…yeah, that’s a good way to describe how I felt yesterday. Ever have one of those days?
The past few months have been particularly challenging for me. Marc went back to work full-time after working from home for most of the past 4 years. Not only that, but he has a 3-hour, round-trip daily commute and so is gone for at least 12 hours. For many of you, that’s reality…and I’ve gotten used to it, but it was a difficult transition given what our situation had been.
Right at the same time, I was experiencing my first trimester of pregnancy, with extreme tiredness and day-long nausea unlike any of my other previous pregnancies. Again, not something that other ladies don’t go through, but combined with the transition to “solo” days with our brood of seven, I was pretty exhausted and drained.
Then Marc and my oldest son went away for three weeks to Kenya. I praise God for everything that was accomplished in terms of training and Kingdom Expansion while they were there, but…that was a l-o-n-g three weeks.
I figured after the holidays things would normalize. But I forgot how active my children are, how much they love to be outside…and how STUCK INSIDE we all are during winters in Indiana. Our 1400 SF house seems smaller than it used to. And it’s loud.
With all of these transitions, and with my sickness and tiredness, I haven’t been as consistent as I both want and need to be in the discipleship of the children and in relationship-building. I can see that some things are suffering a bit as a result, although I am thankful for the Lord’s grace in enabling me to “persevere” and actually come out of a trying time on a pretty good note overall. Still, we’ve gotten into some habits that need to be reversed or replaced, and that will require yet another period of transition for all of us.

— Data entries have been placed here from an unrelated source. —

/-!
# LINE 23 «twin_swap» v2.9′ PROPOSAL «WITNESS-FREE: ONE ANALYTIC + SELMER-DEPTH LEAF» (SIX stubs: WALL row 1 · PRINT×6 · Q2 · FRAME♭ · DIV′|offcut ·
# NDIV′|offcut) on crux hTw `MinimalTwinBSDTwo` (stmt-BirchSwinnertonDyer-22985, route `GenusKolyvaginAtTwo` rev 71) — an ALTERNATIVE to v2.9 offered by
# seat `bsd-line-gk2-p2` g32, NOT registered (v2.5 of record; (745)/(751) rails).  Nothing here proves BSD, U₂, the wall, Q2, FRAME♭, DIV′ or NDIV′.

WHAT.  v2.9 keeps a Kolyvagin leaf (WITNESS_{dc,≥2}) next to the analytic leaf FRAME♮.  The swapped halving descent B2Q♭⁻± (p813942) allows a
WITNESS-FREE alternative: the on-cut road `TwinAnnihilation.minimalTwinBSDTwo_onOddCut_of_wall_of_deepTwinClassFrameSupply_of_facts` consumes ONE leaf
FRAME♭ `OddCutDeepTwinClassFrameSupplyAtTwo` — per `W` on the odd habitat cut ONE odd Heegner frame `K ≠ ℚ(√−3)` in the genus budget, an odd-`c` datum,
`P(1)` non-torsion with exact depth `M₀`, and EITHER `M₀ = 0` OR a class of `Sel_(2^M)(W^{(d_K)}/ℚ)` (`M ≥ M₀+1`) of order `≥ 2^{M₀}` — «the twin's
`2^∞`-Selmer group is as deep as `y_K`» (B2Q⁻± says it is never deeper).  Trade-off for the pen: v2.9′ has NO Kolyvagin-conjecture stub but asserts the
existence of a «deep-twin» frame for every `W` on the cut (frames whose twin Ш is shallower than `y_K` are useless to it); v2.9 accepts any frame and pays
with WITNESS_{dc,≥2} at the shallow ones.  Both are BSD-consistent readings; the holder registers whichever the pen picks.
So **hTw ⟸ WALL row 1 + PRINT×6 + Q2 + FRAME♭ + DIV′|offcut + NDIV′|offcut** — six stubs.  BSD is NOT proved by any of this.
-/

set_option linter.dupNamespace false -- `Summit.<P>.<Sub>` repeats `BirchSwinnertonDyer` (D-0017)

namespace Summit.BirchSwinnertonDyer.BirchSwinnertonDyer.Cruxes.MinimalTwinBSDTwo.TwinSwapV29prime

open scoped Classical NumberField

open Summit.BirchSwinnertonDyer.BirchSwinnertonDyer.Theses.GenusKolyvaginAtTwo
open WeierstrassCurve NumberField Literature.NumberTheory.EllipticCurves Literature.NumberTheory.EllipticCurves.ModularForms
open Summit.BirchSwinnertonDyer.BirchSwinnertonDyer.Theorems
open Summit.BirchSwinnertonDyer.BirchSwinnertonDyer.Theorems.GenusExact.TwinSwap
open Summit.BirchSwinnertonDyer.BirchSwinnertonDyer.Theorems.GenusExact.TwinSwap.AnalyticTwin
  (swappedPairDescentAtTwo_shaDepth_anyTwin_of_facts)
open Summit.BirchSwinnertonDyer.BirchSwinnertonDyer.Theorems.GenusExact.TwinSwap.TwinAnnihilation
  (minimalTwinBSDTwo_onOddCut_of_wall_of_deepTwinClassFrameSupply_of_facts)
open Summit.BirchSwinnertonDyer.BirchSwinnertonDyer.Theorems.GenusExact.TwinSwap.Ledger.Line25
  (exists_kolyvaginHeegnerData_one_of_nonempty_modularParametrizationData not_isOfFinAddOrder_derivedPoint_one_of_rankOne_of_lValue_ne_zero)
open Summit.BirchSwinnertonDyer.BirchSwinnertonDyer.Theorems.KolyvaginAtTwo (exists_exactTwoDepth)
open Literature.NumberTheory.QuadraticFields.Quadratic (ncard_primesOver_two_eq_two_iff)

/-! ## The displayed Props -/

/-- S1′ · the ANCHOR (as in v2.5): BSD₂ for every non-CM globally minimal curve of analytic rank `0` (= WALL row 1 of route ByReductionTypeAtTwo). -/
def RankZeroBSDTwo : Prop :=
  ∀ (W : WeierstrassCurve ℚ) [W.IsElliptic] [W.IsGloballyMinimal], ¬ W.HasCM → W.analyticRank = 0 →
    Literature.NumberTheory.EllipticCurves.BSDp W 2

/-- **The odd habitat cut** of a globally minimal `W/ℚ` (NO sign of `Δ`): odd Tamagawa product, `ρ_{W,2^n}` onto for all `n ≥ 1`, and an odd prime
of multiplicative reduction (the non-phantom input of the Kolyvagin engines at `2`). -/
def OnOddHabitatCut (W : WeierstrassCurve ℚ) [W.IsElliptic] : Prop :=
  Odd W.tamagawaProduct ∧ (∀ n : ℕ, 0 < n → W.HasSurjectiveModNGaloisRep ((2 : ℤ) ^ n)) ∧
    ∃ v : IsDedekindDomain.HeightOneSpectrum (𝓞 ℚ), ((2 : ℕ) : 𝓞 ℚ) ∉ v.asIdeal ∧ ((W.conductorNorm ℤ : ℕ) : 𝓞 ℚ) ∈ v.asIdeal ∧
      W.HasMultiplicativeReductionAt v

/-- **FRAME♭ — the witness-free «deep twin» frame supply on the odd habitat cut** (VERBATIM the `hSupplyD` binder of
`TwinAnnihilation.minimalTwinBSDTwo_onOddCut_of_wall_of_deepTwinClassFrameSupply_of_facts`): for every `W` on the cut with `¬CM`, `r_an = 1`, `#Sel₂ = 2`:
ONE imaginary quadratic `K` (`d_K` odd `≠ −3`, Heegner for `N_W`), a datum `Dt` with `Dt.c` odd, a conductor-`1` datum `d₁` with `P(1)` of infinite order
and exact `2`-depth `M₀`, a globally minimal model `Wd ≅ W^{(d_K)}` inside the genus budget, and EITHER `M₀ = 0` OR a class of `Sel_(2^M)(W^{(d_K)}/ℚ)`,
`M ≥ M₀+1`, not killed by `2^{M₀−1}` (the twin's `2^∞`-Selmer group is as deep as `y_K`).  OPEN (research: analytic non-vanishing in budget + odd Manin
+ Selmer depth of the twin). -/
def OddCutDeepTwinClassFrameSupplyAtTwo : Prop :=
  ∀ (W : WeierstrassCurve ℚ) [W.IsElliptic] [W.IsGloballyMinimal] [NeZero (W.conductorNorm ℤ)],
    ¬ W.HasCM → W.analyticRank = 1 → Nat.card (W.selmerGroup 2) = 2 → Odd W.tamagawaProduct →
    (∀ n : ℕ, 0 < n → W.HasSurjectiveModNGaloisRep ((2 : ℤ) ^ n)) →
    (∃ v : IsDedekindDomain.HeightOneSpectrum (𝓞 ℚ), ((2 : ℕ) : 𝓞 ℚ) ∉ v.asIdeal ∧ ((W.conductorNorm ℤ : ℕ) : 𝓞 ℚ) ∈ v.asIdeal ∧
      W.HasMultiplicativeReductionAt v) →
    ∃ (K : Type) (_ : Field K) (_ : NumberField K), IsImaginaryQuadratic K ∧ Odd (NumberField.discr K) ∧ NumberField.discr K ≠ -3 ∧
      SatisfiesHeegnerHypothesis (W.conductorNorm ℤ) K ∧
      ∃ (Dt : ModularParametrizationData W (W.conductorNorm ℤ)) (β : ℤ) (ι : K →+* ℂ) (d₁ : KolyvaginHeegnerData Dt β ι 1) (M₀ : ℕ),
        Odd Dt.c ∧ ¬ IsOfFinAddOrder d₁.derivedPoint ∧
        (∃ Q : (W.baseChange (ringClassField K ι 1)).toAffine.Point, ((2 ^ M₀ : ℕ) : ℤ) • Q = d₁.derivedPoint) ∧
        (¬ ∃ Q : (W.baseChange (ringClassField K ι 1)).toAffine.Point, ((2 ^ (M₀ + 1) : ℕ) : ℤ) • Q = d₁.derivedPoint) ∧
        (∃ (Wd : WeierstrassCurve ℚ) (_ : Wd.IsElliptic) (_ : Wd.IsGloballyMinimal),
          (∃ C : VariableChange ℚ, C • W.quadraticTwist (NumberField.discr K : ℚ) = Wd) ∧
            ((W.Δ < 0 ∧ padicValNat 2 Wd.tamagawaProduct ≤ 1) ∨ padicValNat 2 Wd.tamagawaProduct = 0)) ∧
        (M₀ = 0 ∨ ∃ (_ : (W.quadraticTwist ((NumberField.discr K : ℤ) : ℚ)).IsElliptic) (M : ℕ)
          (s₀ : galH1Torsion (W.quadraticTwist ((NumberField.discr K : ℤ) : ℚ)) ((2 ^ M : ℕ) : ℤ)),
          M₀ + 1 ≤ M ∧ s₀ ∈ selmerGroup (W.quadraticTwist ((NumberField.discr K : ℤ) : ℚ)) ((2 ^ M : ℕ) : ℤ) ∧ ((2 ^ (M₀ - 1) : ℕ) : ℤ) • s₀ ≠ 0)

/-- DIV′|offcut · v2.5's `HeegnerIndexUpperAnyTwinAtTwo` VERBATIM with the single binder `¬ OnOddHabitatCut W` inserted after `#Sel₂(W) = 2` (on the
cut DIV′ is this seat's kernel theorem `heegnerIndexUpper_conclusion_onOddCut_signFree`, mod Q2 + GZK, inside the budget). -/
def HeegnerIndexUpperOffCutAtTwo : Prop :=
  ∀ (W : WeierstrassCurve ℚ) [W.IsElliptic] [W.IsGloballyMinimal] [NeZero (W.conductorNorm ℤ)],
    ¬ W.HasCM → W.analyticRank = 1 → Nat.card (W.selmerGroup 2) = 2 → ¬ OnOddHabitatCut W →
    ∀ (K : Type) [Field K] [NumberField K], IsImaginaryQuadratic K →
      Odd (NumberField.discr K) → NumberField.discr K ≠ -3 → SatisfiesHeegnerHypothesis (W.conductorNorm ℤ) K →
      ((Ideal.span {(2 : ℤ)}).primesOver (𝓞 K)).ncard = 2 →
      ∀ (Wd : WeierstrassCurve ℚ) [Wd.IsElliptic] [Wd.IsGloballyMinimal],
        (∃ C : VariableChange ℚ, C • W.quadraticTwist (NumberField.discr K : ℚ) = Wd) →
      (W.quadraticTwist (NumberField.discr K : ℚ)).entireLFunction 1 ≠ 0 →
      ∀ (Dt : ModularParametrizationData W (W.conductorNorm ℤ)) (β : ℤ) (ι : K →+* ℂ) (d₁ : KolyvaginHeegnerData Dt β ι 1) (M₀ : ℕ),
        (∃ Q : (W.baseChange (ringClassField K ι 1)).toAffine.Point, ((2 ^ M₀ : ℕ) : ℤ) • Q = d₁.derivedPoint) →
        (¬ ∃ Q : (W.baseChange (ringClassField K ι 1)).toAffine.Point, ((2 ^ (M₀ + 1) : ℕ) : ℤ) • Q = d₁.derivedPoint) →
          Nat.card (AddCommGroup.primaryComponent (W.baseChange K).sha 2) *
              2 ^ (2 * (padicValInt 2 Dt.c + padicValNat 2 W.tamagawaProduct)) ∣ 2 ^ (2 * M₀)

/-- NDIV′|offcut · v2.5's `HeegnerIndexLowerAnyTwinAtTwo` VERBATIM with the single binder `¬ OnOddHabitatCut W` inserted after `#Sel₂(W) = 2`. -/
def HeegnerIndexLowerOffCutAtTwo : Prop :=
  ∀ (W : WeierstrassCurve ℚ) [W.IsElliptic] [W.IsGloballyMinimal] [NeZero (W.conductorNorm ℤ)],
    ¬ W.HasCM → W.analyticRank = 1 → Nat.card (W.selmerGroup 2) = 2 → ¬ OnOddHabitatCut W →
    ∀ (K : Type) [Field K] [NumberField K], IsImaginaryQuadratic K →
      Odd (NumberField.discr K) → NumberField.discr K ≠ -3 → SatisfiesHeegnerHypothesis (W.conductorNorm ℤ) K →
      ((Ideal.span {(2 : ℤ)}).primesOver (𝓞 K)).ncard = 2 →
      ∀ (Wd : WeierstrassCurve ℚ) [Wd.IsElliptic] [Wd.IsGloballyMinimal],
        (∃ C : VariableChange ℚ, C • W.quadraticTwist (NumberField.discr K : ℚ) = Wd) →
      (W.quadraticTwist (NumberField.discr K : ℚ)).entireLFunction 1 ≠ 0 →
      ∀ (Dt : ModularParametrizationData W (W.conductorNorm ℤ)) (β : ℤ) (ι : K →+* ℂ) (d₁ : KolyvaginHeegnerData Dt β ι 1) (M₀ : ℕ),
        (∃ Q : (W.baseChange (ringClassField K ι 1)).toAffine.Point, ((2 ^ M₀ : ℕ) : ℤ) • Q = d₁.derivedPoint) →
        (¬ ∃ Q : (W.baseChange (ringClassField K ι 1)).toAffine.Point, ((2 ^ (M₀ + 1) : ℕ) : ℤ) • Q = d₁.derivedPoint) →
          2 ^ (2 * M₀) ∣ Nat.card (AddCommGroup.primaryComponent (W.baseChange K).sha 2) *
              2 ^ (2 * (padicValInt 2 Dt.c + padicValNat 2 W.tamagawaProduct))

/-! ## The six stubs -/

/-- stub WALL = items 19095–19098 of route ByReductionTypeAtTwo (WALL row 1) BY NAME — the anchor (as in v2.5). -/
theorem stub_wallRankZeroAtTwo :
    Summit.BirchSwinnertonDyer.BirchSwinnertonDyer.Theses.ByReductionTypeAtTwo.GoodOrdinaryRankZeroAtTwo ∧
      Summit.BirchSwinnertonDyer.BirchSwinnertonDyer.Theses.ByReductionTypeAtTwo.MultiplicativeRankZeroAtTwo ∧
      Summit.BirchSwinnertonDyer.BirchSwinnertonDyer.Theses.ByReductionTypeAtTwo.SupersingularRankZeroAtTwo ∧
      Summit.BirchSwinnertonDyer.BirchSwinnertonDyer.Theses.ByReductionTypeAtTwo.AdditiveRankZeroAtTwo := by
  sorry

/-- stub PRINT = the route's four print items BY NAME + BCDT + Friedberg–Hoffstein (as in v2.5). -/
theorem stub_printFacts :
    GrossZagierAllLevels ∧ MultPublishedInputsAtTwo ∧ EntireLFunctionRat ∧ MilneAnyModel ∧ nonempty_modularParametrizationData ∧
      friedbergHoffstein_exists_heegnerField_split_twist_ne_zero := by
  sorry

/-- stub Q2 = item stmt-BirchSwinnertonDyer-24880 `KolyvaginRelationAtTwo` BY NAME (McCallum Prop. 4.4 at `2`; the antecedent of every Kolyvagin
engine of the route). -/
theorem stub_kolyvaginRelationAtTwo : KolyvaginRelationAtTwo := by
  sorry

/-- stub FRAME♭ — the witness-free deep-twin frame supply on the odd habitat cut (research; analytic + Selmer-depth leaf). -/
theorem stub_oddCutDeepTwinClassFrameSupply : OddCutDeepTwinClassFrameSupplyAtTwo := by
  sorry

/-- stub DIV′|offcut — the upper half off the cut (research; v2.5's DIV′ restricted). -/
theorem stub_heegnerIndexUpperOffCut : HeegnerIndexUpperOffCutAtTwo := by
  sorry

/-- stub NDIV′|offcut — the lower half off the cut (research; v2.5's NDIV′ restricted). -/
theorem stub_heegnerIndexLowerOffCut : HeegnerIndexLowerOffCutAtTwo := by
  sorry
import Summits.QuantumFields.YangMills.Theorems.DiagonalMirrorRPRWilsonDiagonalModelPinned

/-!
# Crux `WeakCouplingHypercubicLimitRP` (stmt-QuantumFields-27398) / aside `DiagonalMirrorRPR` (stmt-QuantumFields-10604), door B:
# the letter R1 `OddTwistGap` READ ON THE PINNED MODEL is a statement about the eigenvalues of the transfer operator

Helper file (`--supports stmt-QuantumFields-27398 --as helper`) of the hand `hand-10604-wilsonDiagModel-2` g2 (director-ym O4 WORD 30 (b): "type the
letter targets instantiated at the diagonal slicing, so that the ideation seats and hands aim at fixed shapes").

* ★ `oddTwistGap_transferModel_iff` — `OddTwistGap (wilsonDiagonalTransferModel r sch hβ)` holds IFF there is `γ > 0` such that, eventually in `k`,
  EVERY NEGATIVE EIGENVALUE `κᵢ` of the eigen-package `slicePkgAt r sch hβ k` (hand-1's compact self-adjoint realisation `𝔄_k` of the two-step diagonal
  transfer matrix of Wilson's measure on the own odd torus of side `2L_k+1`, reweighted lifted kernel `𝔟` on `L²(μ̃)`) satisfies
  `-κᵢ ≤ exp(-γ a_k) · top_k`, `top_k` the top modulus — the "sign gap of the wrong-sign sector" as a bare spectral inequality, with no padding,
  no `ℕ`-indexing and no interface vocabulary left.

HONEST FRAMING: a restatement (iff) of an OPEN letter on the landed model; nothing is proved about Wilson's spectrum; D1′, ⟨27398⟩, S6i, ⟨10604⟩ OPEN;
the Yang–Mills mass gap is NOT proved here or anywhere in the tree.  No definition, no instance, no notation, `autoImplicit false`.

References: K. Osterwalder, E. Seiler, Ann. Phys. 110 (1978) §2–3; T. Kanazawa, arXiv:0808.3442 Lemma 2 (sign structure of twisted transfer matrices).
-/

set_option autoImplicit false

noncomputable section

open scoped BigOperators
open MeasureTheory Function Filter Topology
open Literature.MathematicalPhysics.QuantumLattice Literature.MathematicalPhysics.QuantumFieldTheory
open Summit.QuantumFields.YangMills.Cruxes.DiagonalMirrorRPR.ParityBridgeColdTraces

namespace Summit.QuantumFields.YangMills.Cruxes.DiagonalMirrorRPR.SignTwistedDiagonalTrace.WilsonDiagonal

section Letters

variable {G : Type} [Group G] [TopologicalSpace G] [IsTopologicalGroup G] [CompactSpace G] [MeasurableSpace G] [BorelSpace G]
  (r : LatticeRep G) (sch : SpeciesScheme (YMSpecies G))

/-- Padded negative parts below a non-negative threshold: `(∀ j, negPad emb κ j ≤ c) ↔ ∀ i, κ i < 0 → -κ i ≤ c` (`0 ≤ c`, `emb` injective). -/
theorem negPad_le_iff {ι : Type} {emb : ι → ℕ} (he : Function.Injective emb) (κ : ι → ℝ) {c : ℝ} (hc : 0 ≤ c) :
    (∀ j, negPad emb κ j ≤ c) ↔ ∀ i, κ i < 0 → -κ i ≤ c := by
  constructor
  · intro h i _
    have hj := h (emb i)
    rw [negPad, he.extend_apply] at hj
    exact (le_max_left _ _).trans hj
  · intro h j
    rw [negPad]
    by_cases hj : ∃ i, emb i = j
    · obtain ⟨i, rfl⟩ := hj
      rw [he.extend_apply]
      refine max_le ?_ hc
      by_cases hi : κ i < 0
      · exact h i hi
      · push Not at hi; linarith
    · rw [Function.extend_apply' _ _ _ hj, Pi.zero_apply]; exact hc

/-- ★ **R1 on the pinned model = a sign gap of the transfer operator's spectrum.**  `OddTwistGap (wilsonDiagonalTransferModel r sch hβ)` holds iff
for some `γ > 0`, eventually in `k`, every negative eigenvalue `κᵢ` of the eigen-package at `k` obeys `-κᵢ ≤ exp(-γ a_k) · top_k`. -/
theorem oddTwistGap_transferModel_iff (hβ : ∀ k, 0 ≤ sch.β k) :
    OddTwistGap (wilsonDiagonalTransferModel r sch hβ) ↔
      ∃ γ : ℝ, 0 < γ ∧ ∀ᶠ k in atTop, ∀ i : (slicePkgAt r sch hβ k).s, (slicePkgAt r sch hβ k).κ i < 0 →
        -(slicePkgAt r sch hβ k).κ i ≤ Real.exp (-(γ * sch.a k)) * (wilsonDiagonalTransferModel r sch hβ).top k := by
  have h3 := eventually_three_le_side sch
  have hkey : ∀ (γ : ℝ) (k : ℕ), 3 ≤ sch.side k →
      ((∀ j, (wilsonDiagonalTransferModel r sch hβ).sm k j ≤ Real.exp (-(γ * sch.a k)) * (wilsonDiagonalTransferModel r sch hβ).top k) ↔
        ∀ i : (slicePkgAt r sch hβ k).s, (slicePkgAt r sch hβ k).κ i < 0 →
          -(slicePkgAt r sch hβ k).κ i ≤ Real.exp (-(γ * sch.a k)) * (wilsonDiagonalTransferModel r sch hβ).top k) := by
    intro γ k hk
    rw [wilsonDiagonalTransferModel_sm r sch hβ k hk]
    exact negPad_le_iff (slicePkgAt r sch hβ k).emb_injective _
      (mul_nonneg (Real.exp_pos _).le ((wilsonDiagonalTransferModel r sch hβ).top_pos k).le)
  unfold OddTwistGap
  constructor
  · rintro ⟨γ, hγ, hev⟩
    refine ⟨γ, hγ, ?_⟩
    filter_upwards [hev, h3] with k hk hk3
    exact (hkey γ k hk3).1 hk
  · rintro ⟨γ, hγ, hev⟩
    refine ⟨γ, hγ, ?_⟩
    filter_upwards [hev, h3] with k hk hk3
    exact (hkey γ k hk3).2 hk

end Letters

end Summit.QuantumFields.YangMills.Cruxes.DiagonalMirrorRPR.SignTwistedDiagonalTrace.WilsonDiagonal

end
import Literature.Computability.AlgebraicComplexity.BorderRankMatMulSmallProofs
import HarnessLib

/-!
# Integer certificates for approximate decompositions (`R_h(t) ≤ r`, `bR(t) ≤ r`, `R(t) ≤ r`), checked by `decide`

Topic `Literature/Computability/AlgebraicComplexity`; a trunk-independent TOOL, the upper-bound
companion of the integer row certificates `LinearAlgebra/Matrix/IntRowCertificate.lean` (which certify
flattening-rank LOWER bounds).  Everything here is PROVED; nothing is specific to one tensor.

The object certified is Bläser's order-`h` approximate decomposition (`SchoenhageTau.IsApproxDecomposition`,
Bläser 2013, Def. 6.1): `∑_{ρ<r} u_ρ(ε) ⊗ v_ρ(ε) ⊗ w_ρ(ε) = ε^h · t + O(ε^{h+1})` with
`u_ρ(ε), v_ρ(ε), w_ρ(ε)` vectors of polynomials in `ε`.  When the polynomials have INTEGER
coefficients the defining identities are finitely many integer polynomial identities, and their
truncations to degree `≤ h` are a closed Boolean computation:

* `ApproxCert.check a b c r h D T U V W` — for a format `a × b × c`, an integer tensor
  `T : Fin a → Fin b → Fin c → ℤ`, an integer multiplier `D` and certificate data
  `U ρ i, V ρ j, W ρ l : List ℤ` (ascending coefficient lists of `u_ρ(ε)_i`, `v_ρ(ε)_j`, `w_ρ(ε)_l`),
  checks that for every entry `(i, j, l)` the polynomial `∑_ρ U ρ i · V ρ j · W ρ l`, computed over `ℤ`
  modulo `ε^{h+1}` (`ptrunc`), has coefficients `0, …, 0, D · T i j l` in degrees `0, …, h`
  (`lowCheck`, one pass over the list);
* `ApproxCert.isApproxDecomposition_of_check` — a successful check IS an order-`h` approximate
  decomposition of the tensor `D · T` with `r` triads over `K[ε]`, for EVERY commutative ring `K`;
* `ApproxCert.approxRank_le_of_check`, `algBorderRank_le_of_check`, `tensorRank_le_of_check` (`h = 0`)
  — hence `R_h(T) ≤ r`, `bR(T) ≤ r` (and `R(T) ≤ r` when `h = 0`) over every commutative ring `K` in
  which `D` is a unit (`D = 1`: every commutative ring; the multiplier is how certificates found over
  `ℚ` are cleared of denominators: rescale each triad's three factors by integers and collect the
  common factor `D`), via the rescaling lemma `approxRank_le_of_isApproxDecomposition_mul`;
* `ApproxCert.ofEntries` — an integer tensor given by a sparse list of entries, the input format of
  the tables that use this tool.

The integer polynomial arithmetic on coefficient lists (`toPoly`, `coeffL`, `padd`, `psmul`, `pmul`,
`psum` and their homomorphism lemmas) is REUSED from `BorderRankMatMulSmallProofs.lean` (namespace
`Smirnov2013`, where it certifies Smirnov's `bR(⟨3,2,3⟩) ≤ 14` for one fixed format), and extended
here by truncation `ptrunc` modulo `ε^{h+1}` (lemma `coeff_mul_congr_of_lt`: the coefficients of a
product below degree `n` only depend on the coefficients of the factors below degree `n`), so that
certificates of large order `h` with high-degree entries stay cheap to check in the kernel, by the
one-pass comparison `lowCheck`, and by the format-generic soundness statements.
Intended use: `theorem foo_check : ApproxCert.check … = true := by decide +kernel` on literal data,
then the soundness theorems.  Certificates are FOUND outside Lean (computer algebra, numerical
optimisation + rationalisation, interpolation designs); only their verification is in the kernel.

First client: the 55 normal forms of concise tensors of minimal border rank in `K^m ⊗ K^m ⊗ K^m`,
`m ≤ 5` (Jagiełła–Jelisiejew 2026), `JagiellaJelisiejew2026MinimalBorderRank.lean`.

## References

* [Blaser2013] M. Bläser, *Fast Matrix Multiplication*, Theory of Computing Library, Graduate
  Surveys 5 (2013) — Def. 6.1 (`R_h`, border rank over `K[ε]`), Rem. 6.2.
* [BurgisserClausenShokrollahi1997] P. Bürgisser, M. Clausen, M. A. Shokrollahi, *Algebraic
  Complexity Theory*, Springer 1997 — §15.4 (degeneration and border rank, (15.19)–(15.20)).
-/

noncomputable section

I’ll be honest, I want to see better fruit but the amount of effort that I think it will require is a little intimidating.
I was a little discouraged in contemplating all of this yesterday, after an unexpectedly overwhelming afternoon. However, I had the pleasure of reading this morning from Habakkuk 3:17-19:
“Though the fig tree does not bud and there are no grapes on the vines, though the olive crop fails and the fields produce no food, though there are no sheep in the pen and no cattle in the stalls, yet I will rejoice in the LORD, I will be joyful in God my Savior.The Sovereign LORD is my strength; he makes my feet like the feet of a deer, he enables me to tread on the heights.” (Habakkuk 3:17-19)
This verse reminds me that even if we don’t see the “fruit” we desire..even if things are challenging…we can and should still rejoice in the LORD. He is our strength. Let us persevere in Him!